What to work on:
Output only the lines below from the one containing "(hx : ω l (ctrU" to the one containing "(c : UT N × Fin d → ℝ)", exactly as written, both ends kept.
=== Section Start ===
omit [DecidableEq Cp] [Fintype J] in
/-- A cell-sum coercivity with `C > 0` on a disjoint covering family makes the operator strictly positive (the positivity half
of `MultiscaleDecay.isUnit_of_coercive`, exported). [folklore] -/
theorem posDef_of_coercive (hdisj : ∀ k k' v v', cellPt S hS hdivS lvl zc k v = cellPt S hS hdivS lvl zc k' v' → k = k')
    (hcover : ∀ x : UT N, ∃ k, ∃ v : Box d (S (lvl k)), cellPt S hS hdivS lvl zc k v = x)
    (A : Module.End ℝ (UT N × Cp → ℝ)) {C : ℝ} (hC : 0 < C)
    (hcoer : ∀ f : UT N × Cp → ℝ,
      C * ∑ k, ((S (lvl k) : ℝ) ^ 2)⁻¹ * ∑ v : Box d (S (lvl k)), ∑ i, f (cellPt S hS hdivS lvl zc k v, i) ^ 2 ≤ ∑ p, f p * A f p)
    (f : UT N × Cp → ℝ) (hf : f ≠ 0) : 0 < ∑ p, f p * A f p := by
  have h : C * ∑ x, ((siteScale S hS hdivS lvl zc hcover x : ℝ) ^ 2)⁻¹ * siteSq f x ≤ ∑ p, f p * A f p := by
    rw [← sum_cells_scale_eq S hS hdivS lvl zc hdisj hcover (siteSq f)]
    exact hcoer f
  refine lt_of_lt_of_le ?_ h
  obtain ⟨⟨x₀, i₀⟩, hx₀⟩ := Function.ne_iff.mp hf
  refine mul_pos hC (lt_of_lt_of_le ?_ (Finset.single_le_sum
    (f := fun x => ((siteScale S hS hdivS lvl zc hcover x : ℝ) ^ 2)⁻¹ * siteSq f x)
    (fun x _ => mul_nonneg (inv_nonneg.mpr (sq_nonneg _)) (siteSq_nonneg f x)) (mem_univ x₀)))
  have hn : (0 : ℝ) < siteScale S hS hdivS lvl zc hcover x₀ := by
    exact_mod_cast one_le_siteScale S hS hdivS lvl zc hcover x₀
  refine mul_pos (inv_pos.mpr (pow_pos hn 2)) ?_
  exact lt_of_lt_of_le (lt_of_le_of_ne (sq_nonneg (f (x₀, i₀))) (Ne.symm (pow_ne_zero 2 hx₀)))
    (Finset.single_le_sum (f := fun i => f (x₀, i) ^ 2) (fun i _ => sq_nonneg _) (mem_univ i₀))

end Local

/-! ## §2  Hulls that are unions of family cells are block-constant on the weighted sites -/

section Hull

omit [Fintype Cp] [DecidableEq Cp] [Fintype J] [Fintype K] in
/-- **Clause (b) on the torus**: if `χ` is constant on every family cell (the hull is a union of cells) and the level weights
live on family cells (`hsupp`), then at every site with `ω_l ≠ 0` the value `χ(x)` equals `χ` at the corner label of the
level-`l` block of `x`. [folklore] -/
theorem blockConst_of_cellConst (ω : J → UT N → ℝ)
    (hsupp : ∀ l x, ω l (ctrU N (S l) (tblk (hS l) (hdivS l) x)) ≠ 0 → ∃ k v, lvl k = l ∧ cellPt S hS hdivS lvl zc k v = x)
    (χ : UT N → ℝ) (hχcell : ∀ k v, χ (cellPt S hS hdivS lvl zc k v) = χ (ctrU N (S (lvl k)) (zc k))) (l : J) (x : UT N)
    (hx : ω l (ctrU N (S l) (tblk (hS l) (hdivS l) x)) ≠ 0) : χ x = χ (ctrU N (S l) (tblk (hS l) (hdivS l) x)) := by
  obtain ⟨k, v, hkl, hkv⟩ := hsupp l x hx
  subst hkl
  rw [← hkv, hχcell k v]
  congr 2
  rw [cellPt, tblk_cubePt]

end Hull

/-! ## §3  The level-free remainder bound on the torus -/

section Remainder

variable (Rm : UT N × Fin d → Cp → Cp → ℝ) (T : J → UT N → Cp → Cp → ℝ) (a : J → ℝ) (ω : J → UT N → ℝ)
  (c : UT N × Fin d → ℝ)

/-- **THE REMAINDER TERM ON THE TORUS (MODEL; node (w4-b′)).**  The operator of `MultiscaleDecay` with a cell-sum coercivity
`C > 0`; level weights with `|ω_l| ≤ ω̄_l` (`ω̄_l ≥ 0`); a hull `Ω₀ = {χ = 1}` that is a union of family cells of
scale `≤ n_H`; a bump `h` with `supp h ⊆ Ω₀` together with its bond-neighbourhood, `|h| ≤ 1`, `|c∂h| ≤ θ`, `|Δ_c h| ≤ Θ₂` and
oscillation `|h(x) − h(corner)| ≤ m_l` on the weighted level-`l` blocks:
`‖K(h)G′_{Ω₀}M_h‖_{ℓ²} ≤ 2θ√d·(√(C·n_H⁻²))⁻¹ + (Θ₂ + Σ_l |a_l|·2ω̄_l²S_l^d·m_l)·(C·n_H⁻²)⁻¹`.
[cite: Balaban1985BackgroundPropagators, (3.88)–(3.89) p.409; Balaban1984PropagatorsII, (2.39)–(2.40) pp.229–230] -/
theorem remainder_le_torus (hdisj : ∀ k k' v v', cellPt S hS hdivS lvl zc k v = cellPt S hS hdivS lvl zc k' v' → k = k')
    (hcover : ∀ x : UT N, ∃ k, ∃ v : Box d (S (lvl k)), cellPt S hS hdivS lvl zc k v = x)
    (hRm : ∀ b i j, ∑ k, Rm b k i * Rm b k j = if i = j then (1 : ℝ) else 0)
    (hT : ∀ l x i i', ∑ k, T l x k i * T l x k i' = if i = i' then (1 : ℝ) else 0) (ha : ∀ j, 0 ≤ a j)
    {wmax : J → ℝ} (hw0 : ∀ l, 0 ≤ wmax l) (hw : ∀ l x, |ω l (ctrU N (S l) (tblk (hS l) (hdivS l) x))| ≤ wmax l)
    {C : ℝ} (hC : 0 < C)
    (hcoer : ∀ f : UT N × Cp → ℝ,
      C * ∑ k, ((S (lvl k) : ℝ) ^ 2)⁻¹ * ∑ v : Box d (S (lvl k)), ∑ i, f (cellPt S hS hdivS lvl zc k v, i) ^ 2 ≤
        ∑ p, f p * levelOp bsrc btgt c Rm (fun l x => ctrU N (S l) (tblk (hS l) (hdivS l) x))
          (fun l x => ω l (ctrU N (S l) (tblk (hS l) (hdivS l) x))) T a f p)
    (χ : UT N → ℝ) (hχ : ∀ x, χ x = 0 ∨ χ x = 1) {nH : ℕ} (hnH : 1 ≤ nH)
    (hH : ∀ x, χ x = 1 → siteScale S hS hdivS lvl zc hcover x ≤ nH)
    (h : UT N → ℝ) (hh : ∀ x, |h x| ≤ 1) {θ : ℝ} (hθ : 0 ≤ θ) (hdh : ∀ b, |c b * (h (btgt b) - h (bsrc b))| ≤ θ)
    {Θ₂ : ℝ} (hΘ₂ : 0 ≤ Θ₂) (hlap : ∀ x, |lapH bsrc btgt c h x| ≤ Θ₂) {m : J → ℝ} (hm : ∀ l, 0 ≤ m l)
    (hosc : ∀ l x, ω l (ctrU N (S l) (tblk (hS l) (hdivS l) x)) ≠ 0 → |h x - h (ctrU N (S l) (tblk (hS l) (hdivS l) x))| ≤ m l) :
    L2Bound (remK bsrc btgt c Rm (levelSum (fun l x => ctrU N (S l) (tblk (hS l) (hdivS l) x))
          (fun l x => ω l (ctrU N (S l) (tblk (hS l) (hdivS l) x))) T a) h *
        dirInv (levelOp bsrc btgt c Rm (fun l x => ctrU N (S l) (tblk (hS l) (hdivS l) x))
          (fun l x => ω l (ctrU N (S l) (tblk (hS l) (hdivS l) x))) T a) (χ ∘ Prod.fst) * mulOp (h ∘ Prod.fst))
      (2 * (θ * Real.sqrt d) * (Real.sqrt (C * ((nH : ℝ) ^ 2)⁻¹))⁻¹ +
        (Θ₂ + ∑ l, |a l| * (2 * (wmax l ^ 2 * ((S l ^ d : ℕ) : ℝ)) * m l)) * (C * ((nH : ℝ) ^ 2)⁻¹)⁻¹) := by
  set A := levelOp bsrc btgt c Rm (fun l x => ctrU N (S l) (tblk (hS l) (hdivS l) x))
    (fun l x => ω l (ctrU N (S l) (tblk (hS l) (hdivS l) x))) T a with hA
  have hpos := posDef_of_coercive S hS hdivS lvl zc hdisj hcover A hC hcoer
  have hnH0 : (0 : ℝ) < nH := by exact_mod_cast hnH
  have hlam : 0 < C * ((nH : ℝ) ^ 2)⁻¹ := mul_pos hC (inv_pos.mpr (pow_pos hnH0 2))
  have hloc := local_coercive S hS hdivS lvl zc hdisj hcover A hC.le hcoer χ hH hχ
  exact l2Bound_remK_dirInv bsrc btgt c Rm (fun l x => ctrU N (S l) (tblk (hS l) (hdivS l) x))
    (fun l x => ω l (ctrU N (S l) (tblk (hS l) (hdivS l) x))) T hRm hT ha hpos (fun p => hχ p.1) hlam hloc
    card_filter_bsrc_le card_filter_btgt_le h hh hθ hdh hΘ₂ hlap hw0 hw
    (n := fun l => S l ^ d) (fun l β => card_block_le (hS l) (hdivS l) β) (fun _ β => h β) hm hosc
=== Section End ===
Answer to this problem:
    (hx : ω l (ctrU N (S l) (tblk (hS l) (hdivS l) x)) ≠ 0) : χ x = χ (ctrU N (S l) (tblk (hS l) (hdivS l) x)) := by
  obtain ⟨k, v, hkl, hkv⟩ := hsupp l x hx
  subst hkl
  rw [← hkv, hχcell k v]
  congr 2
  rw [cellPt, tblk_cubePt]

end Hull

/-! ## §3  The level-free remainder bound on the torus -/

section Remainder

variable (Rm : UT N × Fin d → Cp → Cp → ℝ) (T : J → UT N → Cp → Cp → ℝ) (a : J → ℝ) (ω : J → UT N → ℝ)
  (c : UT N × Fin d → ℝ)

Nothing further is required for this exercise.